# Description of the task
Start at the line below containing "have h5 : ¬ (i : ℕ) + 6 ≤ 5 := by omega" and stop at the line containing "relative tuple of". Repeat every line of that stretch exactly, and nothing outside it.

▼

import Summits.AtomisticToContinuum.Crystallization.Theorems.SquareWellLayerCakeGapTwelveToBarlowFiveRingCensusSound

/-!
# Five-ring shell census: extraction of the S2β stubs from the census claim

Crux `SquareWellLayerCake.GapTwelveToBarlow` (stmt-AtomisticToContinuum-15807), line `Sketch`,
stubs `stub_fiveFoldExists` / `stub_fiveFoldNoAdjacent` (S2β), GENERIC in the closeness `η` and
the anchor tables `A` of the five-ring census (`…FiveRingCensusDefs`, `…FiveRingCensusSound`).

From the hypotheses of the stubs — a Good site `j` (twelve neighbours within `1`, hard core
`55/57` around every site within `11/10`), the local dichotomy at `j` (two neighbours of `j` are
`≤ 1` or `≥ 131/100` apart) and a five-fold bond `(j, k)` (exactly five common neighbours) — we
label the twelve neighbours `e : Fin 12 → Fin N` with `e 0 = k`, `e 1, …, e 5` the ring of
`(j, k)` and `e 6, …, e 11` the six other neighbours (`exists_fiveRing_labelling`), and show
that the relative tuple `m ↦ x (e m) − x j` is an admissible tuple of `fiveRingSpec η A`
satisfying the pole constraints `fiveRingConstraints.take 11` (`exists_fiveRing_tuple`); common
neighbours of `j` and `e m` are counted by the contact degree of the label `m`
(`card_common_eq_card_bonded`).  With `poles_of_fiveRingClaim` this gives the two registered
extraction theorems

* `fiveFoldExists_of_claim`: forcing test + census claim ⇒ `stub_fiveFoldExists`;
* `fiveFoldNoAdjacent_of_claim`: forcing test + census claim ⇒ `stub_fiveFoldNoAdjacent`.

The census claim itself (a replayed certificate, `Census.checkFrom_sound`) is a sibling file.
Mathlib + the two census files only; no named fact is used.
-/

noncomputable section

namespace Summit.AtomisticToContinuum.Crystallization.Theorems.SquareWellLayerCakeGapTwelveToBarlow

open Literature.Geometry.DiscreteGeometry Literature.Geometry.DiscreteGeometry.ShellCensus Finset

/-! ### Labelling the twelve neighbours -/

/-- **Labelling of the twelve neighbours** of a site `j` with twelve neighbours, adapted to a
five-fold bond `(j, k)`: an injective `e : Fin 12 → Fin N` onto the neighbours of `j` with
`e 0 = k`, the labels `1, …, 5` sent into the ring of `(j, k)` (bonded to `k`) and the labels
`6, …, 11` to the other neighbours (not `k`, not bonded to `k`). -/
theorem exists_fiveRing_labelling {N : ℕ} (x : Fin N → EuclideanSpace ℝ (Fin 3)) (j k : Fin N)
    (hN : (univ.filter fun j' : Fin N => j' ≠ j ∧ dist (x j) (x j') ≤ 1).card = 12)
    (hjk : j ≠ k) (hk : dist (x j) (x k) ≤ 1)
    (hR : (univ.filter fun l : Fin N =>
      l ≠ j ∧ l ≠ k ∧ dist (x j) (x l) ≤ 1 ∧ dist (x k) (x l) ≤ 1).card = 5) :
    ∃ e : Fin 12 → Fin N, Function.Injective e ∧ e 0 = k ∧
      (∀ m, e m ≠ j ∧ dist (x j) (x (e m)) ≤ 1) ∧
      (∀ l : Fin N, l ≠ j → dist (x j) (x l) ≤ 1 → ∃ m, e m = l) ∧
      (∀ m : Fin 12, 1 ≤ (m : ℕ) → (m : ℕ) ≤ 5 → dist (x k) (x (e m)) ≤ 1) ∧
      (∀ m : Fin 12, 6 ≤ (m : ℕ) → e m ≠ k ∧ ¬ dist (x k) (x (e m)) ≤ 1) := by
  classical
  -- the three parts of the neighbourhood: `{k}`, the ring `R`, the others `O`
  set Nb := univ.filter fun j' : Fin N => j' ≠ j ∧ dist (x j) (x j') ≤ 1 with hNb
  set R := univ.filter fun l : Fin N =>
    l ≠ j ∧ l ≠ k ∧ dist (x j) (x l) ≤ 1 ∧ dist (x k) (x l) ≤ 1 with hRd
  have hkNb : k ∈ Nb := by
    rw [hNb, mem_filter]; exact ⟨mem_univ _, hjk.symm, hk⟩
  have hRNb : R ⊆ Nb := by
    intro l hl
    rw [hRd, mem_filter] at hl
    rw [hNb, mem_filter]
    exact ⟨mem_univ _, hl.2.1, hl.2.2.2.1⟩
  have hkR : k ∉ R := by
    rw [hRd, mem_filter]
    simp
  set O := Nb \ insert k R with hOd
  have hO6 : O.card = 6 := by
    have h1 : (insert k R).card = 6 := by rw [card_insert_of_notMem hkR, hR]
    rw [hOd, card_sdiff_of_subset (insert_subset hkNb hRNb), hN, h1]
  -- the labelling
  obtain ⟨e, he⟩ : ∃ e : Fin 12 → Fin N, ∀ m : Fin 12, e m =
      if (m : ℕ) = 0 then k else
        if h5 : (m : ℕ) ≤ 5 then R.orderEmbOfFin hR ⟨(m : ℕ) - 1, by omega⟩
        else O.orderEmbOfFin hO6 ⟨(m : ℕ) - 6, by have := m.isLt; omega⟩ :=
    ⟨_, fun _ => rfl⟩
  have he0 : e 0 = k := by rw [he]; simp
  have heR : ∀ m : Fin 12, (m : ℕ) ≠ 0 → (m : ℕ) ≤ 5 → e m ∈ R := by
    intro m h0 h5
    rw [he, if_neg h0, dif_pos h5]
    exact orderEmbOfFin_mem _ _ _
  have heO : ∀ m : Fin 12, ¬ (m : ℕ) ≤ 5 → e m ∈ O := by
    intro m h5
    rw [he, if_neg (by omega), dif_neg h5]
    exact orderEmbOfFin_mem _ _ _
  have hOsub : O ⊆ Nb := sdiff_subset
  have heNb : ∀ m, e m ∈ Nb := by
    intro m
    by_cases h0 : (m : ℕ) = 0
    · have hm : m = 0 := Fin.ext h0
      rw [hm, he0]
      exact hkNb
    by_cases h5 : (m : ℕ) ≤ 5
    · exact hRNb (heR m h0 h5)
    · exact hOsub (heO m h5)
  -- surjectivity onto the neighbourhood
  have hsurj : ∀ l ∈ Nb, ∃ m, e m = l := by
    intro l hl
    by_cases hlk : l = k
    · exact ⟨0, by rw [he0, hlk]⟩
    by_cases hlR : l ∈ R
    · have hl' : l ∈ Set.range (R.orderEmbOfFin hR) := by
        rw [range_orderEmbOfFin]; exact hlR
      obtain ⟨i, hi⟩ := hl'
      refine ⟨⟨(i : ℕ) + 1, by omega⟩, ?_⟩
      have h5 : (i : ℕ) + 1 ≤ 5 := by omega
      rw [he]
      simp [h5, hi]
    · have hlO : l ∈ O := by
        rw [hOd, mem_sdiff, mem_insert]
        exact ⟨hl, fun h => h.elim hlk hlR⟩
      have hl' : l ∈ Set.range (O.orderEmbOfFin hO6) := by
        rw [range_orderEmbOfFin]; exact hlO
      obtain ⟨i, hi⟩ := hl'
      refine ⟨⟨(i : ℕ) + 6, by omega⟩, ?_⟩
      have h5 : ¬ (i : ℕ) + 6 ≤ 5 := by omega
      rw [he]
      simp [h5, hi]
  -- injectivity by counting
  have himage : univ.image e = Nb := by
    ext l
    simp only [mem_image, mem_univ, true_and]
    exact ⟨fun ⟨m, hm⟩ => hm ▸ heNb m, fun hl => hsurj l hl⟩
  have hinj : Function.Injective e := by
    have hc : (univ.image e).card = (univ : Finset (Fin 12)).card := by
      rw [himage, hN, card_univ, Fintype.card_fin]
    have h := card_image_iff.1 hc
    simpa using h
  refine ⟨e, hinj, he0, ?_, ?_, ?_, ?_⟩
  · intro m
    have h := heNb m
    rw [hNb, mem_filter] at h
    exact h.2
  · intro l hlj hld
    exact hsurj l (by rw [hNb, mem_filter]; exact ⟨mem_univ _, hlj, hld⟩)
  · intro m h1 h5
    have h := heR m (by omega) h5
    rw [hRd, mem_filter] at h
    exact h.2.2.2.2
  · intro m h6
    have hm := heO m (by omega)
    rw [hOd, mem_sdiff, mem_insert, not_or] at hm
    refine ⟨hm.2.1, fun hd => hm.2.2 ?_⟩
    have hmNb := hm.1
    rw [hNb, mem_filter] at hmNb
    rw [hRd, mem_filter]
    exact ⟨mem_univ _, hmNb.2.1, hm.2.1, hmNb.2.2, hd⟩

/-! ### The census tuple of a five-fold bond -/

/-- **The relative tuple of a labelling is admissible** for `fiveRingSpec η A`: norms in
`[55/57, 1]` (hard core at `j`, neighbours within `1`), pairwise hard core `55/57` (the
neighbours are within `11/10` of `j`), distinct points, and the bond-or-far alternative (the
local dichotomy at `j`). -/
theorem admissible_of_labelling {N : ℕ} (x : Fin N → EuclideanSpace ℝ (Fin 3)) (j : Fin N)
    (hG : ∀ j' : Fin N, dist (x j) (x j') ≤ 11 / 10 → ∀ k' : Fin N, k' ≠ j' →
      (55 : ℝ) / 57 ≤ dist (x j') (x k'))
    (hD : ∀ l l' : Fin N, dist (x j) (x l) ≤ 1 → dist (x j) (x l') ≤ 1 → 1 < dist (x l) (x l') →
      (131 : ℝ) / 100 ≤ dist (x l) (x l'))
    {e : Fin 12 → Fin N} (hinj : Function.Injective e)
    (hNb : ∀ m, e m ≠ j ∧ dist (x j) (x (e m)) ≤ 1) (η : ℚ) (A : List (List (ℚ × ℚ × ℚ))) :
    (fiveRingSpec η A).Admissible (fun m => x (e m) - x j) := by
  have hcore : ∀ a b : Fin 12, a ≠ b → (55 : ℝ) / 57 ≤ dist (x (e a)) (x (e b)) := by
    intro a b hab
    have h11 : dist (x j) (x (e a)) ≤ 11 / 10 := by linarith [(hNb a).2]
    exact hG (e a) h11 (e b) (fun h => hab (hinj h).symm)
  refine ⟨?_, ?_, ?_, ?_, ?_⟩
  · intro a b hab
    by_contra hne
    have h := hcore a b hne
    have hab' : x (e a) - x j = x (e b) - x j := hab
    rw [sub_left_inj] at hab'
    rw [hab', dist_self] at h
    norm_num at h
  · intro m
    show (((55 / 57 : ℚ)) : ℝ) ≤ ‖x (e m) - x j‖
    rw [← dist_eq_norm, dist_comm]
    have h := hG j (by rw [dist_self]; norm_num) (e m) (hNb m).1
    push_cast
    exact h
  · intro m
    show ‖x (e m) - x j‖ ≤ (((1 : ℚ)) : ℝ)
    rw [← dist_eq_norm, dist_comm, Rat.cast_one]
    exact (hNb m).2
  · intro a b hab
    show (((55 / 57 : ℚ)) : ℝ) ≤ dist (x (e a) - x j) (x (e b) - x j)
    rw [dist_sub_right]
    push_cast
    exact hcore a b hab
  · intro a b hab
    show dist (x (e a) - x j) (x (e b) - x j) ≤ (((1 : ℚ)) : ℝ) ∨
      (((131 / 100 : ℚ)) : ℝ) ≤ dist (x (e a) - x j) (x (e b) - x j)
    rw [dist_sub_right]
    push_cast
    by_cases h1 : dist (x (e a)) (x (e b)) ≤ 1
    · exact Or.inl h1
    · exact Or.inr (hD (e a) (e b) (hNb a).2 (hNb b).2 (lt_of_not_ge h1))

▲
▼

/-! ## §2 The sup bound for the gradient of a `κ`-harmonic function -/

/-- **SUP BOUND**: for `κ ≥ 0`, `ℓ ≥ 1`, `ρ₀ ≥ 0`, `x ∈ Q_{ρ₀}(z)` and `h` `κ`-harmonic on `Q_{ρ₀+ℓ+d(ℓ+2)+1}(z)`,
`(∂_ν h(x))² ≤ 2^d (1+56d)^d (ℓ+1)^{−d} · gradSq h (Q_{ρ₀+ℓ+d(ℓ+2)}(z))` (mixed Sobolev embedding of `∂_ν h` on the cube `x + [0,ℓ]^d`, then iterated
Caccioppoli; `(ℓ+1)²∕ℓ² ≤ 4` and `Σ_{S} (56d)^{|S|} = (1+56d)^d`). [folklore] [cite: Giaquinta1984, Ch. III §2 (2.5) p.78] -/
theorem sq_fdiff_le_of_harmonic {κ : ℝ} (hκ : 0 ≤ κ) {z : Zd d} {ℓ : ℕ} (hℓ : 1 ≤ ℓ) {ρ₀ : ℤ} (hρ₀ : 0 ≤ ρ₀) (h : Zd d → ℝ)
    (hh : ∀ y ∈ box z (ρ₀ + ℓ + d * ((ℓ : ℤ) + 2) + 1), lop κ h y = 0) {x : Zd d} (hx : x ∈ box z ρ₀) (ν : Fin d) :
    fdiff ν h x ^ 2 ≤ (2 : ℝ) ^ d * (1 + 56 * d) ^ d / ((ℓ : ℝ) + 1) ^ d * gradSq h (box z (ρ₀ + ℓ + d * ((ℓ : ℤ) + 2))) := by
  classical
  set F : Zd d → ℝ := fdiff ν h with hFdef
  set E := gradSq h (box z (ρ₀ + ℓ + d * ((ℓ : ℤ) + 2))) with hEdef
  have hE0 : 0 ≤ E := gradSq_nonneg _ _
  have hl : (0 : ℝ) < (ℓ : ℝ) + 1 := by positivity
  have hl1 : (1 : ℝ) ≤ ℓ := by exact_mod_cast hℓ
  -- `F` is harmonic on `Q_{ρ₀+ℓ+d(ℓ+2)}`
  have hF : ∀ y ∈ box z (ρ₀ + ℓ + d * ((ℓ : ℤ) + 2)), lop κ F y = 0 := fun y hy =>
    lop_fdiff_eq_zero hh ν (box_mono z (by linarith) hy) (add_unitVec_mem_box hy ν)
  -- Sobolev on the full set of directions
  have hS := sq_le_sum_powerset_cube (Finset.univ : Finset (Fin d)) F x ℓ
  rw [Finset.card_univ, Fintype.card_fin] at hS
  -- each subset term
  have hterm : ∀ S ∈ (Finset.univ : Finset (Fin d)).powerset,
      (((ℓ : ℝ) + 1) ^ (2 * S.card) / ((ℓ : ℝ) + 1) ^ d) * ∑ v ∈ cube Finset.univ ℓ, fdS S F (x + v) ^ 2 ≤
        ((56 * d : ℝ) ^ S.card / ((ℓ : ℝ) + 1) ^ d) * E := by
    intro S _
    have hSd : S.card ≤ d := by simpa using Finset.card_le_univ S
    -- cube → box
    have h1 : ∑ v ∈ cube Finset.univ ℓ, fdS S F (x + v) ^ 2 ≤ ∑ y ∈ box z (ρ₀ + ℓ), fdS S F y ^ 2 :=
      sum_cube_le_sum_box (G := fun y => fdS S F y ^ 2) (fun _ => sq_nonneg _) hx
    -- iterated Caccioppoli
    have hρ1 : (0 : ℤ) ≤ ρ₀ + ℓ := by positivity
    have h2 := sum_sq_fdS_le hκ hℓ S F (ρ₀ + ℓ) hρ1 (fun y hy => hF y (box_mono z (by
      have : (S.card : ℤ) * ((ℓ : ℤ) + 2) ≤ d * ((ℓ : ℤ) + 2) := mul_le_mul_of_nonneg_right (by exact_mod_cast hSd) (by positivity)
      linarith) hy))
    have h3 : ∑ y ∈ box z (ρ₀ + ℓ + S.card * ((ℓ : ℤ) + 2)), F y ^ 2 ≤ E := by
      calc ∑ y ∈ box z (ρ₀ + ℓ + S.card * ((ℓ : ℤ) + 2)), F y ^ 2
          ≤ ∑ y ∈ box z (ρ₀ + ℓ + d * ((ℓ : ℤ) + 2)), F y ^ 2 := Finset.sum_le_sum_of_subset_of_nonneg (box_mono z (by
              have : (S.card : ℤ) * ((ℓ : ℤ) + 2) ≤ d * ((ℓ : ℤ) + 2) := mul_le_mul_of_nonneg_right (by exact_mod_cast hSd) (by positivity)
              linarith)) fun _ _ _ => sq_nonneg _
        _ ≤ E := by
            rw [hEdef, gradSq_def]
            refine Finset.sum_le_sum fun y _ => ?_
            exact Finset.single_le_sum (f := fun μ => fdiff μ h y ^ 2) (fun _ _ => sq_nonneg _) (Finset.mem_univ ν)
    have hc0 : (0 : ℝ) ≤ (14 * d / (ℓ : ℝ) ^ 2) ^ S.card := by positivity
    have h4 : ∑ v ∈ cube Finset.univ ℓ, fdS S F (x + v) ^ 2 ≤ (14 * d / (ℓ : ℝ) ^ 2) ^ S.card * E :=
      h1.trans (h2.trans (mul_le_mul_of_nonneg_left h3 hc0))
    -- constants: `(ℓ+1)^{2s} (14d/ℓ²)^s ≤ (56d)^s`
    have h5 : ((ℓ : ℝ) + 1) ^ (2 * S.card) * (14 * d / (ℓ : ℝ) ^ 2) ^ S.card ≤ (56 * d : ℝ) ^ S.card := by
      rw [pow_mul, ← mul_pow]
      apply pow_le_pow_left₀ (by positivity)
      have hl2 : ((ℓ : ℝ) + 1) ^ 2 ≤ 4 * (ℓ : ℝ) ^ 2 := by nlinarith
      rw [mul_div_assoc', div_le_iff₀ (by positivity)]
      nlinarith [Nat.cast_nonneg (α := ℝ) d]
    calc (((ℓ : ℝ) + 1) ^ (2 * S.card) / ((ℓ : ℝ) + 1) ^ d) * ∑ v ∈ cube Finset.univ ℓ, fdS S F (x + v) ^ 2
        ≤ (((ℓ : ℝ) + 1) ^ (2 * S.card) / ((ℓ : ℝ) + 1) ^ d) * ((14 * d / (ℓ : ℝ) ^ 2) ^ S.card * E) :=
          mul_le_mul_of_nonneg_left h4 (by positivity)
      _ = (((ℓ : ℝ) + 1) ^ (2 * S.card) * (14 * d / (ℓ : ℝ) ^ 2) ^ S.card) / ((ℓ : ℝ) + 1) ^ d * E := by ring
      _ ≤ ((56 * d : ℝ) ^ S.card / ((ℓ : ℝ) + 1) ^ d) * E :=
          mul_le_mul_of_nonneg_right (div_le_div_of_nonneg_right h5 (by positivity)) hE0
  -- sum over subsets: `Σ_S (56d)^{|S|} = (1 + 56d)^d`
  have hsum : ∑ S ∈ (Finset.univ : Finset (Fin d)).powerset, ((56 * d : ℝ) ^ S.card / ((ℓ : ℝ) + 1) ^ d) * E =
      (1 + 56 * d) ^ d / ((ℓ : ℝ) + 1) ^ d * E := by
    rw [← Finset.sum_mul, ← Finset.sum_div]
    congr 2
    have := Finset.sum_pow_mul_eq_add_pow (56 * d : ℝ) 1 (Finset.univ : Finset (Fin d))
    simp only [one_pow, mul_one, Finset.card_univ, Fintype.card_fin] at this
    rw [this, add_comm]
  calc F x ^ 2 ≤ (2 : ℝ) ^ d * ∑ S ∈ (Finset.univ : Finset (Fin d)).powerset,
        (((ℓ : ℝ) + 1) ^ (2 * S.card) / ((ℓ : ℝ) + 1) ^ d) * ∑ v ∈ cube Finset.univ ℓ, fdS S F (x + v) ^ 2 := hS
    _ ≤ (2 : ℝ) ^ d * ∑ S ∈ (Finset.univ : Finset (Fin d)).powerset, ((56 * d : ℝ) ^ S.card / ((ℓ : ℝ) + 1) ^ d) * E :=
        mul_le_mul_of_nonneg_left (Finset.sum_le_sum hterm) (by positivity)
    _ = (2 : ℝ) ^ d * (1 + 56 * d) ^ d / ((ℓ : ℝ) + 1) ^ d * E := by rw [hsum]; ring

▲
▼

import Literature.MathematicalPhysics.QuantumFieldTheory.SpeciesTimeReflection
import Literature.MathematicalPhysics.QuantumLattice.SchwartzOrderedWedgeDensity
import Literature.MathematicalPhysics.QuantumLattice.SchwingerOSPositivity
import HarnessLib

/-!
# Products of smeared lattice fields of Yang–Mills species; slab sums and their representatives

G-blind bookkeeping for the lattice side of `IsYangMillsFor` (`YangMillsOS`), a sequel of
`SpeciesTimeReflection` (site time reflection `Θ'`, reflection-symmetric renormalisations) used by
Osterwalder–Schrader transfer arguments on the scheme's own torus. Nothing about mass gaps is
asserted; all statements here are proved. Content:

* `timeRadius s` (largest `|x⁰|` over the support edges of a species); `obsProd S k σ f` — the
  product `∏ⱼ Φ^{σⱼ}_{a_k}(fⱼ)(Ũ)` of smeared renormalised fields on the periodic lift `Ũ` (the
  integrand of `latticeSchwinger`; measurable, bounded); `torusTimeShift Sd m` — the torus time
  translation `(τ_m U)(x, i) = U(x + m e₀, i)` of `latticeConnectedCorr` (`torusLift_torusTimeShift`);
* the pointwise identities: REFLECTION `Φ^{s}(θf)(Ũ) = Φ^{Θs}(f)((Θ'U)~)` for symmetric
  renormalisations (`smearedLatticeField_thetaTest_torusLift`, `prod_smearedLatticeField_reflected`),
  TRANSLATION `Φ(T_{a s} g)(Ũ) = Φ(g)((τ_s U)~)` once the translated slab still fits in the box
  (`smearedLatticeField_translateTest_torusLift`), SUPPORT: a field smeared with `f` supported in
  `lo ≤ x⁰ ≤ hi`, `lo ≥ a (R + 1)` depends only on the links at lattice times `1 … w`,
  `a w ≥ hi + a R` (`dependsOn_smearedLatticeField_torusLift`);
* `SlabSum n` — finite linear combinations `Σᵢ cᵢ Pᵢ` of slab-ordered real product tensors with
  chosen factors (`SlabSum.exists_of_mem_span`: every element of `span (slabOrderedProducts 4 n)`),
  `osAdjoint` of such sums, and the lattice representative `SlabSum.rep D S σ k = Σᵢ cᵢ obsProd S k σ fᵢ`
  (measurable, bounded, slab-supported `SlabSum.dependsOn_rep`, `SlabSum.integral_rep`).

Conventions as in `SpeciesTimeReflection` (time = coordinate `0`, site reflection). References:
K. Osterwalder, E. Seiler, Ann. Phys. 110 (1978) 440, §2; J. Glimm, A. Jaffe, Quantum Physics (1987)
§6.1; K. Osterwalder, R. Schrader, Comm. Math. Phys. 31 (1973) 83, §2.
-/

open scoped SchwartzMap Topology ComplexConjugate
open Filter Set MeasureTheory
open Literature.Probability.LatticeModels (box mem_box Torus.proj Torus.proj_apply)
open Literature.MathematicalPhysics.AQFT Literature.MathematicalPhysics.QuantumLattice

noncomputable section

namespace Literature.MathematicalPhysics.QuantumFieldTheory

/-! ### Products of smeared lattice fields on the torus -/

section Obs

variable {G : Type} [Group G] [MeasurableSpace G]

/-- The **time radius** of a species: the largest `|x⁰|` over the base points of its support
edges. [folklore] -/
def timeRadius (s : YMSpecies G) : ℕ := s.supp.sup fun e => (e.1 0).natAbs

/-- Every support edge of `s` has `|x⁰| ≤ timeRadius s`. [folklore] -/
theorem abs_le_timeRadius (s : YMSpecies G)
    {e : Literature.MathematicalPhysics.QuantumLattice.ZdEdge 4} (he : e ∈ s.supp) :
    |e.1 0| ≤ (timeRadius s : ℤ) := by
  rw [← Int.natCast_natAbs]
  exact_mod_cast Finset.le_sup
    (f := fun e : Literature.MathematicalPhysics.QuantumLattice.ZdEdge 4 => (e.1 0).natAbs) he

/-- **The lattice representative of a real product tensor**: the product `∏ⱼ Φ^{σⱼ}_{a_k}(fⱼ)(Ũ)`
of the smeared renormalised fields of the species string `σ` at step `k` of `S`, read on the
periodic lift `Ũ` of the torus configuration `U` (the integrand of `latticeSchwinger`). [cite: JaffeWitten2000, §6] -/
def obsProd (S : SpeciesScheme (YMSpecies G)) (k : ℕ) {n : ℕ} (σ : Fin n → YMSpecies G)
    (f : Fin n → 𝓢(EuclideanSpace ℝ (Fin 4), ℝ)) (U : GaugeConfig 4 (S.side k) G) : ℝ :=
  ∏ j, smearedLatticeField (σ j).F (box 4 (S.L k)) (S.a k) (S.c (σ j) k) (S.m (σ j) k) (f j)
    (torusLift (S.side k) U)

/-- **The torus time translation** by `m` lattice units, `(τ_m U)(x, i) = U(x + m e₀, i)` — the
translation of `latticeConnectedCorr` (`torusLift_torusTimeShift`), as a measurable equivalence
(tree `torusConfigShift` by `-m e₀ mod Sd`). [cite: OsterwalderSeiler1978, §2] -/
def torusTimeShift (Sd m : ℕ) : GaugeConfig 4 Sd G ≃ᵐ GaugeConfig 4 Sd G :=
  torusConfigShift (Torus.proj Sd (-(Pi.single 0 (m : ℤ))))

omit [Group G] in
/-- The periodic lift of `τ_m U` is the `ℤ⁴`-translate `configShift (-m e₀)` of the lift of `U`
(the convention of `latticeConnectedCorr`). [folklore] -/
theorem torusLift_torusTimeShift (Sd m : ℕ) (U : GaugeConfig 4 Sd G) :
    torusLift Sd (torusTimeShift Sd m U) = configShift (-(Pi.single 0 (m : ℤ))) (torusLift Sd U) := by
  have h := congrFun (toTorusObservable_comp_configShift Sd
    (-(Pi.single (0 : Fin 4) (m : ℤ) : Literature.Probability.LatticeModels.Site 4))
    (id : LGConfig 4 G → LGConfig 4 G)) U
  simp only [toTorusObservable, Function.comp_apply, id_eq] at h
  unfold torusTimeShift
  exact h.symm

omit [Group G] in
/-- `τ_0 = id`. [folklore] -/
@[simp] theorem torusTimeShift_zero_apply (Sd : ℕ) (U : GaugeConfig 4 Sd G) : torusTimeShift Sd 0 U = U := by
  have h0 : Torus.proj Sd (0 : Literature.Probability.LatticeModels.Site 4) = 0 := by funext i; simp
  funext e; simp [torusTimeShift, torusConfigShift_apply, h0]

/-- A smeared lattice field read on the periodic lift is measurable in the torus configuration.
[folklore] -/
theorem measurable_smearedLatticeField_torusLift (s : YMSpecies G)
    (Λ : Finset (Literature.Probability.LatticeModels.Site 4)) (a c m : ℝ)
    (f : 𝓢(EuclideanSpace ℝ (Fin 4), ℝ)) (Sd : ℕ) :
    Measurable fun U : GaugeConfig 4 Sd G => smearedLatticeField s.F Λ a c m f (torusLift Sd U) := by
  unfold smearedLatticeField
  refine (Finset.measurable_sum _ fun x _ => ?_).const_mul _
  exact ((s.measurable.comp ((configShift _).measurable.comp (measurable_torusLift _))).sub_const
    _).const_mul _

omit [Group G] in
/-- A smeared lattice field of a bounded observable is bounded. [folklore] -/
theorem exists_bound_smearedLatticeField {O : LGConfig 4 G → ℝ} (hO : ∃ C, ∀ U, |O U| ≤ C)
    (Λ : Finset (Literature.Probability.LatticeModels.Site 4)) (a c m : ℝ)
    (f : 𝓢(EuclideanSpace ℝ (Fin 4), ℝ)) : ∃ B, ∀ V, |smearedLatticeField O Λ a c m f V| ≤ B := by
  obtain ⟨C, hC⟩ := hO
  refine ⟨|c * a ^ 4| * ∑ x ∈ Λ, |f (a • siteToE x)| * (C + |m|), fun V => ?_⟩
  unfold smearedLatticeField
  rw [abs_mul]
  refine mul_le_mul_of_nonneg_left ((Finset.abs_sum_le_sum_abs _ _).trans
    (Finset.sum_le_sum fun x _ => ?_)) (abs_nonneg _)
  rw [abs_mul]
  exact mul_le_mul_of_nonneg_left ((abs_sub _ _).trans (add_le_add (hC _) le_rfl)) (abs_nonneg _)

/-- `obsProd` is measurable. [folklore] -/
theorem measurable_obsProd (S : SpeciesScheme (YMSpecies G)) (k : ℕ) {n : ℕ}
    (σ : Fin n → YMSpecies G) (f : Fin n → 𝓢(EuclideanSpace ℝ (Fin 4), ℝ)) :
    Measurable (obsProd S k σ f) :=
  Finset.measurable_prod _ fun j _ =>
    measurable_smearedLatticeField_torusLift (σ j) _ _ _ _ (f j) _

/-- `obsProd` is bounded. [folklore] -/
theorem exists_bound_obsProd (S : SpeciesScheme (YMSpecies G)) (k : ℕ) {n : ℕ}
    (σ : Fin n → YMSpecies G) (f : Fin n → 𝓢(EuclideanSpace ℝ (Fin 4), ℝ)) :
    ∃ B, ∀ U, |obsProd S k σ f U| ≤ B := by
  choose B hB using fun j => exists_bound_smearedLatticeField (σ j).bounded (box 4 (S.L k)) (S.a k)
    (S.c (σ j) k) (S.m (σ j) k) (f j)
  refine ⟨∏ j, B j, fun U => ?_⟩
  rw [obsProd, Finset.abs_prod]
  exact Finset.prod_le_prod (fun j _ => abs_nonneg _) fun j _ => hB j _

▲

# Output for this exercise
      have h5 : ¬ (i : ℕ) + 6 ≤ 5 := by omega
      rw [he]
      simp [h5, hi]
  -- injectivity by counting
  have himage : univ.image e = Nb := by
    ext l
    simp only [mem_image, mem_univ, true_and]
    exact ⟨fun ⟨m, hm⟩ => hm ▸ heNb m, fun hl => hsurj l hl⟩
  have hinj : Function.Injective e := by
    have hc : (univ.image e).card = (univ : Finset (Fin 12)).card := by
      rw [himage, hN, card_univ, Fintype.card_fin]
    have h := card_image_iff.1 hc
    simpa using h
  refine ⟨e, hinj, he0, ?_, ?_, ?_, ?_⟩
  · intro m
    have h := heNb m
    rw [hNb, mem_filter] at h
    exact h.2
  · intro l hlj hld
    exact hsurj l (by rw [hNb, mem_filter]; exact ⟨mem_univ _, hlj, hld⟩)
  · intro m h1 h5
    have h := heR m (by omega) h5
    rw [hRd, mem_filter] at h
    exact h.2.2.2.2
  · intro m h6
    have hm := heO m (by omega)
    rw [hOd, mem_sdiff, mem_insert, not_or] at hm
    refine ⟨hm.2.1, fun hd => hm.2.2 ?_⟩
    have hmNb := hm.1
    rw [hNb, mem_filter] at hmNb
    rw [hRd, mem_filter]
    exact ⟨mem_univ _, hmNb.2.1, hm.2.1, hmNb.2.2, hd⟩

/-! ### The census tuple of a five-fold bond -/

/-- **The relative tuple of a labelling is admissible** for `fiveRingSpec η A`: norms in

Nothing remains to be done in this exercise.